Now I want to start actually editing this type. I have my Selection tool active so we already know that the easiest way to get into this text object is to simply select it and then double-click on it. So now I have my blinking cursor or my insertion point now in between the characters a and y. Now when a type designer goes ahead and creates a typeface, they actually create a certain width for that particular character. In fact, if I click and drag to select the a, you can see over here how this entire area became highlighted.
We refer to this area as the slug, or the actual amount of space that this character can kind of take up. But I'm also seeing the width here for this letter. Now let's take a look at a different letter inside of this sentence, over here this lowercase w. If I were to go ahead now and click once here and then just click and drag to highlight the w, you can see that the slug is a lot wider than we had with the a, because the letter w is a wider letter. Now back in the olden days of typewriters, most fonts that were created were what we refer to as monospace fonts, monospace meaning one space.
Every single font and every character within that font always have the exact same width. So, for example, the letter w and the letter i both took up the same amount of width, and that would cause usually wide gaps in between the letters. So you can see over here the i is very narrow while the w is very wide. That's because these fonts are what we call variable-width fonts. And again, that's because each of the characters here had their own width defined. And that's something that a type designer does when they actually start creating the letters for a font.
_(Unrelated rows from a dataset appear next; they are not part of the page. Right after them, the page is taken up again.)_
/-- **(3.85) IN BLOCK-MAJORANT FORM FOR THE CONCRETE `V₃(A)` OF (3.82)** — `B9Ineq386CommSum.ineq385_op_sum` with its `V₃`-side
hypotheses DISCHARGED by the G-side twin: `hV₃` := `conj_V₃Op_eq_gradForm` (the `2d` letters `k ∈ κ ⊕ κ`), `hV0` :=
`hasMajorant_V₃_zero`, `hV1` := `hasMajorant_V₃_one` (`c_{1,k} = 14(d+1)M`).  Remaining inputs: group-valued `U` with (3.35) on the
plaquettes through each bond, (3.37) for `A` blockwise on the stencils, `η = g.eta` with `η·α₁(Lʲη)⁻¹ ≦ 1/4`, the stencil geometry,
the device's geometry ((2.54), (2.61) of [4], Lemma 2.1 as `ScaleTransfer`, `ρ + (α+β)δ₀ ≦ δ`), abstract `P₁`, `P₂` with their
(3.77)/(3.83)-majorants, Theorem 3.3's (3.42)₁ for `G = G(U)` and (3.42)₂ in the form `∇_kG ≺ B₀Lʲη e^{−δd}` for each letter.
CONCLUSION: `V(A)G(U) ≺ κ₃₈₅·α₁·e^{−ρd}`.
[cite: Balaban1985BackgroundPropagators, (3.84)–(3.85) p.407 + (3.73) p.405 + (3.82) p.407; Balaban1984PropagatorsII, (2.51)–(2.55) p.232 + Lemma 2.1 p.234] -/
theorem ineq385_op_concreteV₃ (blk : S → g.Site) (d : ℕ) (δ₀ δ α β ρ Λ B₀ κ₁ κ₂ α₁ C₀ d₀ M₂ : ℝ)
    (hB₀ : 0 ≤ B₀) (hκ₁ : 0 ≤ κ₁) (hκ₂ : 0 ≤ κ₂) (hα₁ : 0 ≤ α₁) (hC₀ : 0 ≤ C₀) (hΛ : 0 ≤ Λ) (hρ : 0 ≤ ρ)
    (hα : 0 ≤ α) (hβ : 0 ≤ β) (hδ₀ : 0 ≤ δ₀) (hδ : 0 ≤ δ) (hM₂ : 0 ≤ M₂) (hr : ρ + (α + β) * δ₀ ≤ δ)
    (hdnn : ∀ a a' : g.Site, 0 ≤ g.dist a a') (htri : Triangle254 (toB6 g Rr H)) (hlen : ∀ y : g.Site, 0 < g.len y)
    (h261 : Ineq261 d (toB6 g Rr H) δ₀ β)
    (hT1 : ScaleTransfer g δ₀ α Λ (fun a => g.len a)) (hT2 : ScaleTransfer g δ₀ α Λ (fun a => g.len a ^ 2))
    (hrepr : ∀ (v : 𝔸) (i : ι), |b.repr v i| ≤ M₂ * ‖v‖) (hη : 0 < g.eta) (hL : 1 ≤ g.L) (A : κ → S → 𝔸)
    (hsmall : ∀ y : g.Site, g.eta * (α₁ * (g.len y)⁻¹) ≤ 1 / 4)
    (hU1 : ∀ m z, ‖((U m z : 𝔸ˣ) : 𝔸)‖ ≤ 1 ∧ ‖(((U m z)⁻¹ : 𝔸ˣ) : 𝔸)‖ ≤ 1)
    (h337B : ∀ ν k x, ‖((g.eta : ℂ)⁻¹) • covDstar T U ν (A k) x‖ ≤ α₁ * (g.len (blk x) ^ 2)⁻¹)
    (h337F : ∀ μ ν x, ‖((g.eta : ℂ)⁻¹) • covD T U μ (A ν) x‖ ≤ α₁ * (g.len (blk x) ^ 2)⁻¹)
    (h337B' : ∀ μ ν x, ‖((g.eta : ℂ)⁻¹) • covDstar T U ν (A ν) (T μ x)‖ ≤ α₁ * (g.len (blk x) ^ 2)⁻¹)
    (hA : ∀ k x, ‖A k x‖ ≤ α₁ * (g.len (blk x))⁻¹) (hAτB : ∀ ν k x, ‖tauB T U ν (A k) x‖ ≤ α₁ * (g.len (blk x))⁻¹)
    (hAτF : ∀ μ k x, ‖tauF T U μ (A k) x‖ ≤ α₁ * (g.len (blk x))⁻¹)
    (hAst : ∀ μ x m z, (m, z) ∈ stBonds T μ x → ‖A m z‖ ≤ α₁ * (g.len (blk x))⁻¹)
    (hAloc : ∀ μ x m z, (m, z) ∈ B9Eq375Locality.locBondsA T μ x → ‖A m z‖ ≤ α₁ * (g.len (blk x))⁻¹)
    (hdAst : ∀ μ x m n y, Through T μ x m n y →
      ‖covD T U m (A n) y‖ ≤ g.eta * (α₁ * ((g.len (blk x))⁻¹) ^ 2) ∧
        ‖covD T U n (A m) y‖ ≤ g.eta * (α₁ * ((g.len (blk x))⁻¹) ^ 2))
    (h35 : ∀ μ x m n y, Through T μ x m n y → ‖(plaqU T U m n y : 𝔸) - 1‖ ≤ C₀ * ((g.L ^ g.scale (blk x))⁻¹) ^ 2)
    (hd₀B : ∀ μ x, g.dist (blk x) (blk ((T μ).symm x)) ≤ d₀) (hd₀F : ∀ μ x, g.dist (blk x) (blk (T μ x)) ≤ d₀)
    (hd₀FB : ∀ μ ν x, g.dist (blk x) (blk ((T ν).symm (T μ x))) ≤ d₀)
    (hd₀st : ∀ μ x (q : κ × S), q ∈ stBonds T μ x → g.dist (blk x) (blk q.2) ≤ d₀)
    (hd₀loc : ∀ μ x (q : κ × S), q ∈ B9Eq375Locality.locBondsA' T μ x → g.dist (blk x) (blk q.2) ≤ d₀)
    (hd₀0 : ∀ y : g.Site, g.dist y y ≤ d₀)
    {G P₁ P₂ : Module.End ℝ ((κ × S) × ι → ℝ)}
    (hP₁ : HasMajorant (g := toB6 g Rr H) (fun q : (κ × S) × ι => blk q.1.2) P₁
      (fun a a' => κ₁ * α₁ * (g.len a ^ 2)⁻¹ * Real.exp (-(δ * g.dist a a'))))
    (hP₂ : HasMajorant (g := toB6 g Rr H) (fun q : (κ × S) × ι => blk q.1.2) P₂
      (fun a a' => κ₂ * α₁ * (g.len a ^ 2)⁻¹ * Real.exp (-(δ * g.dist a a'))))
    (hG : HasMajorant (g := toB6 g Rr H) (fun q : (κ × S) × ι => blk q.1.2) G
      (fun a a' => B₀ * g.len a ^ 2 * Real.exp (-(δ * g.dist a a'))))
    (hDG : ∀ k : κ ⊕ κ, HasMajorant (g := toB6 g Rr H) (fun q : (κ × S) × ι => blk q.1.2)
      (conj b (diffLetter (bT T) (bU U) ((g.eta : ℂ)⁻¹) k) * G) (fun a a' => B₀ * g.len a * Real.exp (-(δ * g.dist a a')))) :
    HasMajorant (g := toB6 g Rr H) (fun q : (κ × S) × ι => blk q.1.2) (vTotal (conj b (V₃Op T U g.eta A)) P₁ P₂ * G)
      (fun a a' => kappa385 B₀ (cV385 (Fintype.card κ) α₁ C₀ (M₂ * (∑ i, ‖b i‖) * Real.exp (δ * d₀))) κ₁ κ₂ Λ (B6.c1 d δ₀ β) *
        α₁ * Real.exp (-(ρ * g.dist a a'))) := by
  have hbsum : 0 ≤ ∑ i, ‖b i‖ := Finset.sum_nonneg fun i _ => norm_nonneg _
  have hM : 0 ≤ M₂ * (∑ i, ‖b i‖) * Real.exp (δ * d₀) := by positivity
  have hcV0 := cV0_nonneg (Fintype.card κ) hα₁ hC₀
  have hcV := cV385_nonneg (Fintype.card κ) hα₁ hC₀ hM
  -- the discharged `V₃`-side inputs
  have hV₃ := conj_V₃Op_eq_gradForm T U b g.eta A
  have hV0 := hasMajorant_V₃_zero (Rr := Rr) (H := H) b T U blk hη hL A C₀ d₀ δ M₂ α₁ hα₁ hC₀ hδ hM₂ hrepr hlen hsmall hU1
    h337B h337F h337B' hAst hAloc hdAst h35 hd₀B hd₀F hd₀FB hd₀st hd₀loc hd₀0
  have hV1 := hasMajorant_V₃_one (Rr := Rr) (H := H) b T U blk A d₀ δ M₂ α₁ hα₁ hδ hM₂ hrepr hlen hA hAτB hAτF hU1 hd₀B hd₀F hd₀0
  have hV0' : HasMajorant (g := toB6 g Rr H) (fun q : (κ × S) × ι => blk q.1.2)
      (conj b (zeroLetter T U ((g.eta : ℂ)⁻¹) A + F₁Letter T U g.eta A)
        - conj b (dPrimeLetter T (prodCfg U g.eta A) g.eta - dPrimeLetter T U g.eta)
        + conj b (zeroLetter₂ T U ((g.eta : ℂ)⁻¹) A + F₂Letter T U g.eta A))
      (fun a a' => cV385 (Fintype.card κ) α₁ C₀ (M₂ * (∑ i, ‖b i‖) * Real.exp (δ * d₀)) * α₁ * (g.len a ^ 2)⁻¹ *
        Real.exp (-(δ * g.dist a a'))) := by
    refine hasMajorant_mono (g := toB6 g Rr H) _ hV0 fun y y' => ?_
    have h0 : 0 ≤ 28 * (Fintype.card κ : ℝ) * (Fintype.card κ + 1) * (M₂ * (∑ i, ‖b i‖) * Real.exp (δ * d₀)) * α₁ *
        (g.len y ^ 2)⁻¹ * Real.exp (-(δ * g.dist y y')) := by positivity
    have e : cV385 (Fintype.card κ) α₁ C₀ (M₂ * (∑ i, ‖b i‖) * Real.exp (δ * d₀)) * α₁ * (g.len y ^ 2)⁻¹ *
          Real.exp (-(δ * g.dist y y'))
        = cV0 (Fintype.card κ) α₁ C₀ * M₂ * (∑ i, ‖b i‖) * Real.exp (δ * d₀) * α₁ * (g.len y ^ 2)⁻¹ *
            Real.exp (-(δ * g.dist y y'))
          + 28 * (Fintype.card κ : ℝ) * (Fintype.card κ + 1) * (M₂ * (∑ i, ‖b i‖) * Real.exp (δ * d₀)) * α₁ *
            (g.len y ^ 2)⁻¹ * Real.exp (-(δ * g.dist y y')) := by
      unfold cV385; ring
    rw [e]
    linarith
  have hsum : ∑ _k ∈ (Finset.univ : Finset (κ ⊕ κ)),
      14 * ((Fintype.card κ : ℝ) + 1) * M₂ * (∑ i, ‖b i‖) * Real.exp (δ * d₀)
        ≤ cV385 (Fintype.card κ) α₁ C₀ (M₂ * (∑ i, ‖b i‖) * Real.exp (δ * d₀)) := by
    rw [Finset.sum_const, Finset.card_univ, Fintype.card_sum, nsmul_eq_mul, Nat.cast_add]
    have h0 : 0 ≤ cV0 (Fintype.card κ) α₁ C₀ * (M₂ * (∑ i, ‖b i‖) * Real.exp (δ * d₀)) := mul_nonneg hcV0 hM
    have e : cV385 (Fintype.card κ) α₁ C₀ (M₂ * (∑ i, ‖b i‖) * Real.exp (δ * d₀))
        = cV0 (Fintype.card κ) α₁ C₀ * (M₂ * (∑ i, ‖b i‖) * Real.exp (δ * d₀))
          + ((Fintype.card κ : ℝ) + Fintype.card κ) * (14 * ((Fintype.card κ : ℝ) + 1) * M₂ * (∑ i, ‖b i‖) *
            Real.exp (δ * d₀)) := by
      unfold cV385; ring
    rw [e]
    linarith
  exact ineq385_op_sum (R := Rr) (H := H) (fun q : (κ × S) × ι => blk q.1.2) d Finset.univ δ₀ δ α β ρ Λ B₀
    (cV385 (Fintype.card κ) α₁ C₀ (M₂ * (∑ i, ‖b i‖) * Real.exp (δ * d₀))) κ₁ κ₂ α₁
    (fun _ => 14 * ((Fintype.card κ : ℝ) + 1) * M₂ * (∑ i, ‖b i‖) * Real.exp (δ * d₀))
    hB₀ hcV hκ₁ hκ₂ hα₁ hΛ hρ hα hβ hδ₀ hr (fun k _ => by positivity) hsum hdnn htri hlen h261 hT1 hT2
    (V1 := fun k => conj b (V1Letter T U A k) + conj b (V1Letter₂ T U A k))
    (D := fun k => conj b (diffLetter (bT T) (bU U) ((g.eta : ℂ)⁻¹) k))
    hV₃ hV0' (fun k _ => hV1 k) hP₁ hP₂ hG (fun k _ => hDG k)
So let's go back to this example over here of the a and the y. You can see that the two slugs are here. When Illustrator starts assembling these individual characters into words, Illustrator is simply taking this area right here, this character and this width, and putting this one right next to it. However, you can see that visually there is a little bit of whitespace that appears in between the a and the y. Same thing over here in the uppercase S and the a. There is the width of the S over here, which has some little bit of space over here and then there is the a, which has a little bit of space over here.
But that creates a wider space that appears in between the two even, though the widths of those letters are really right up and butt up against each other. So one of the techniques that a type designer might work with is something called kerning. Kerning is a way to adjust, either to add or remove space that appears in between each of these characters. So if I have my blinking cursor right here for example, I can go over here to where it says AV, and that's where I actually create my kerning setting, in between these two different characters.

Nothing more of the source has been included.